1.07g Differentiation from first principles: for small positive integer powers of x

A curve has equation $$y = 4x^2 - 5x$$ The curve passes through the point \(P(2, 6)\) Use differentiation from first principles to find the value of the gradient of the curve at \(P\). [4]

Given the function \(f(x) = x - x^2\), defined for all real values of \(x\),

1. Show that \(f'(x) = 1 - 2x\) by differentiating \(f(x)\) from first principles. [4]
2. Find the maximum value of \(f(x)\). [1]
3. Explain why \(f^{-1}(x)\) does not exist. [1]
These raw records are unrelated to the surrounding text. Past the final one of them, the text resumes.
import Summits.CriticalPhenomena.SAWScalingLimit.Theorems.SAWDefectDecoherenceBoundaryClosureRFarReduction
import HarnessLib

/-!
# Crux `BoundaryClosureR` (stmt-CriticalPhenomena-14004), line `pick-half-plane` (skeleton r5b):
the boundary half from PINCH-FREE bookkeeping and far-arrival tightness (wave 4)

Landing target:
`Summits/CriticalPhenomena/SAWScalingLimit/Theorems/SAWDefectDecoherenceBoundaryClosureRFarReduction2.lean`
(`--supports stmt-CriticalPhenomena-14004`).

Same glue as `…FarReduction.lean` (`[A] → [D] → BoundaryHalfPlaneBounds`), with the per-domain
bookkeeping hypothesis [A] weakened to PINCH-FREE flat floor segments: the segment clause gains the
conjunct `((![k, m - 1], 0) : HexVertex) ∉ Λ` (no up-face hanging below a floor site of the
segment — allowed by simple connectivity, and fatal for the sign bookkeeping when the normaliser
sits in the hanging blob, as worker w-boundary found).  The glue is unchanged: inside the pinned
ball at the root the window segment is an exact half-lattice floor, so the hanging faces (row
`mr δ − 1`, scaled centre within `δ` of a window midpoint, hence in `ball x r`) are NOT in `Λ δ`.

* `dist_hexCenter_upBelow_hexMidpoint_floorEdge_le`: the hanging face is within `1` of the floor
  midpoint;
* `stub_halfPlaneInputs_farReduction2` (registered sub-goal, [D] at data level) and
  `halfPlaneInputs_farReduction'` (family level).

Sources: H. Duminil-Copin, S. Smirnov, Ann. of Math. 175 (2012), §3–§4.
-/

noncomputable section

open scoped BigOperators Topology Classical
open Filter Set
open Literature.Probability.LatticeModels (HexVertex hexGraph hexCenter hexFaceVertices Site)
open Literature.Probability.RandomPlanarGeometry
open Literature.Probability.RandomPlanarGeometry.SAW
open Literature.Probability.Percolation (hexCenter_im hexCenter_re)
open Literature.Barriers.CriticalPhenomena.HexGreen (nbrs mem_nbrs_iff)
open Summit.CriticalPhenomena.SAWScalingLimit.Theorems.ObservableToSLE.FloorRatio (dist_hexCenter_hexMidpoint_le)

namespace Summit.CriticalPhenomena.SAWScalingLimit.Theorems.PickHalfPlane.GateMass

/-! ### 17. The hanging face below a floor site -/

/-- The up-face `(k, m-1, 0)` hanging below the floor site under the cell `(k, m)` is within
distance `1` of the midpoint of the floor mid-edge below that cell (`Δre = 1/2`, `Δim = √3/3`).
[folklore] -/
theorem dist_hexCenter_upBelow_hexMidpoint_floorEdge_le (k m : ℤ) :
    dist (hexCenter (((![k, m - 1] : Site 2)), (0 : Fin 2)))
      (hexMidpoint s((((![k, m - 1] : Site 2)), (1 : Fin 2)), ((![k, m] : Site 2), (0 : Fin 2)))) ≤ 1 := by
  rw [Complex.dist_eq, Complex.norm_def, Complex.normSq_apply, Complex.sub_re, Complex.sub_im,
    hexCenter_re, hexCenter_im, re_hexMidpoint_floorEdge', im_hexMidpoint_floorEdge']
  simp only [Matrix.cons_val_zero, Matrix.cons_val_one, Matrix.cons_val_fin_one, Fin.isValue,
    Fin.val_zero, Nat.cast_zero, Int.cast_sub, Int.cast_one]
  have h3 : Real.sqrt 3 * Real.sqrt 3 = 3 := Real.mul_self_sqrt (by norm_num)
  rw [show (1 : ℝ) = Real.sqrt 1 from Real.sqrt_one.symm]
  refine Real.sqrt_le_sqrt ?_
  nlinarith [h3]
Given the function \(f(x) = 3x^3 - 7x - 1\), defined for all real values of \(x\), prove from first principles that \(f'(x) = 9x^2 - 7\). [4]

Differentiate \(f(x) = x^4\) from first principles. [5]

The function f is defined by \(f(x) = \sqrt{x}, x > 0\).

1. Use differentiation from first principles to find an expression for \(f'(x)\). [5]

The lines \(l_1\) and \(l_2\) are the tangents to the curve \(y = f(x)\) at the points \(A\) and \(B\) where \(x = a\) and \(x = b\) respectively, \(a \neq b\).

1. 1. Show that the tangents intersect at the point \(\left(\sqrt{ab}, \frac{1}{2}(\sqrt{a} + \sqrt{b})\right)\). [5]
   2. Given that \(l_1\) and \(l_2\) intersect at a point with integer coordinates, write down a possible pair of values for \(a\) and \(b\). [2]